Planting Seeds - Food & Farming News from CDFA

The “Iron Wolf” and whole orchard recycling – from the California Almond Board

California almond growers are examining new ways to deal with tree biomass produced by the removal of old orchards other than cogeneration burning. While sending the biomass to cogeneration converts the wood to electricity, returning the wood back to the soil would return the nutrients and energy back to the soil ecosystem.

Thus, one concept getting closer attention is whole orchard recycling – grinding up entire almond orchards and incorporating the tree biomass into the soil, returning nutrients, improving the soil quality, and potentially sequestering the carbon contained in the wood chips.

The potential benefits of whole orchard recycling on soil quality and subsequent trees replanted in that orchard have been the subject of Almond Board-funded research by Dr. Brent Holtz of the UC Cooperative Extension Service in San Joaquin County and were discussed and demonstrated recently as a grower field day in the Central Valley.

Using a 50-ton “Iron Wolf” rototiller capable of grinding standing whole trees and incorporating chips into the soil, peach trees in an old orchard were shredded and incorporated in a plot, with trees in another plot burned and the ashes spread on the soil surface. Almond trees planted in both plots were fertilized normally. By the third year, the nutrients were significantly greater where trees were ground up and incorporated into the soil. By the 6th year, the whole-orchard chip incorporation treatment resulted in increased organic matter, soil carbon storage, nutrients and microbial diversity, including beneficial fungi, as well as increased water-holding capacity of the soil.

An almond life cycle assessment (LCA) study released last year by UC Davis showed that almond trees accumulate and store significant amounts of carbon in the woody biomass during the average 25 year lifespan of an orchard.   If the woody biomass is incorporated into the soil at the end of the orchard’s life, carbon in the wood is only gradually released by soil microbes, extending the carbon sequestration.
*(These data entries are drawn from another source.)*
import Summits.Ventures.AbcSig.Rows.Bridge
import Summits.Ventures.AbcSig.Rows.C2aL179A6X
import Summits.Ventures.AbcSig.Rows.C2aL179A6XAB

/-!
# Venture AbcSig — CELL `C2aL179A6`: the census statement `Rows.C2aCellRed 179 (fun a => 6 ≤ a) {11}` from the two row theorems

HONEST FRAMING. COMPUTATION cell `pub-abcsig`; CONDITIONAL theorem; no claim on ABC or any summit. Hypotheses exactly as
in `Rows/C2aL179A6X.lean` and `Rows/C2aL179A6XAB.lean`: `BS04Package` (CITED), `DataComplete …` (COMPUTED level files), `EisPackage` (CITED) and `Refines` (COMPUTED) for the M6 orbits discharged in the kernel, and the
rows' per-orbit exclusions for BOTH family predicates (`famB`, `famAB`) as universally quantified hypotheses (CITED: the census
row's certificates). Conclusion = p1's census predicate (`Rows/Statements.lean`), all four coprime coefficient
distributions `A·B = 2^a·179^m`, reduced exponents `a < n`, `m < n` (RULING H1). GENERATED by p-lean g2 gen/make_rows.py
(after plean/make_cell_bridges.py).
-/

namespace Summit.Ventures.AbcSig

/-- Cell `C2aL179A6` (M6 orbits discharged in the kernel): `Rows.C2aCellRed 179 (fun a => 6 ≤ a) {11}` under the rows' hypotheses. -/
theorem xcell_C2aL179A6 (M : NewformModel) (hP : M.BS04Package)
    (hE : M.EisPackage)
    (hD179 : M.DataComplete 179 level179Orbits)
    (hD358 : M.DataComplete 358 level358Orbits)
    (hR_orbit_179_3 : M.Refines 179 orbit_179_3 m6X_179_3)
    (hX_orbit_179_3 : ∀ n a m : ℕ, n ∈ ([17] : List ℕ) → M.Excludes 179 orbit_179_3 (famB (2 ^ a * 179 ^ m) n (fun _ _ => True)))
    (hX_orbit_179_3' : ∀ n a m : ℕ, n ∈ ([17] : List ℕ) → M.Excludes 179 orbit_179_3 (famAB (179 ^ m) (2 ^ a) n (fun _ _ => True))) :
    Rows.C2aCellRed 179 (fun a => 6 ≤ a) {11} :=
  C2aCellRed_of_rows 179 (by norm_num) (by norm_num) _ _
    (fun n hn h11 hnℓ hR a m ha han hm hmn x y z h1 h2 =>
      xrow_C2aL179A6 M hP hE hD179 hD358 hR_orbit_179_3 n hn h11 hnℓ (by simpa using hR) a m ha hm han hmn (hX_orbit_179_3 n a m) x y z h1 h2)
    (fun n hn h11 hnℓ hR a m ha han hm hmn x y z h1 h2 =>
      xrow_C2aL179A6AB M hP hE hD179 hD358 hR_orbit_179_3 n hn h11 hnℓ (by simpa using hR) a m ha hm han hmn (hX_orbit_179_3' n a m) x y z h1 h2)

end Summit.Ventures.AbcSig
Thus, orchard recycling could contribute to reducing the carbon footprint of almonds.

“This first research trial of some 6 years provides some very intriguing results indicating a potentially sustainable solution to orchard biomass, though additional work is needed about its impacts under variable orchard and soil conditions to prove its feasibility for all California almond orchards,” said the Almond Board’s Dr. Gabriele Ludwig, Director, Sustainability & Environmental Affairs. “The Almond Board will continue to invest in research opportunities to prove this technique.”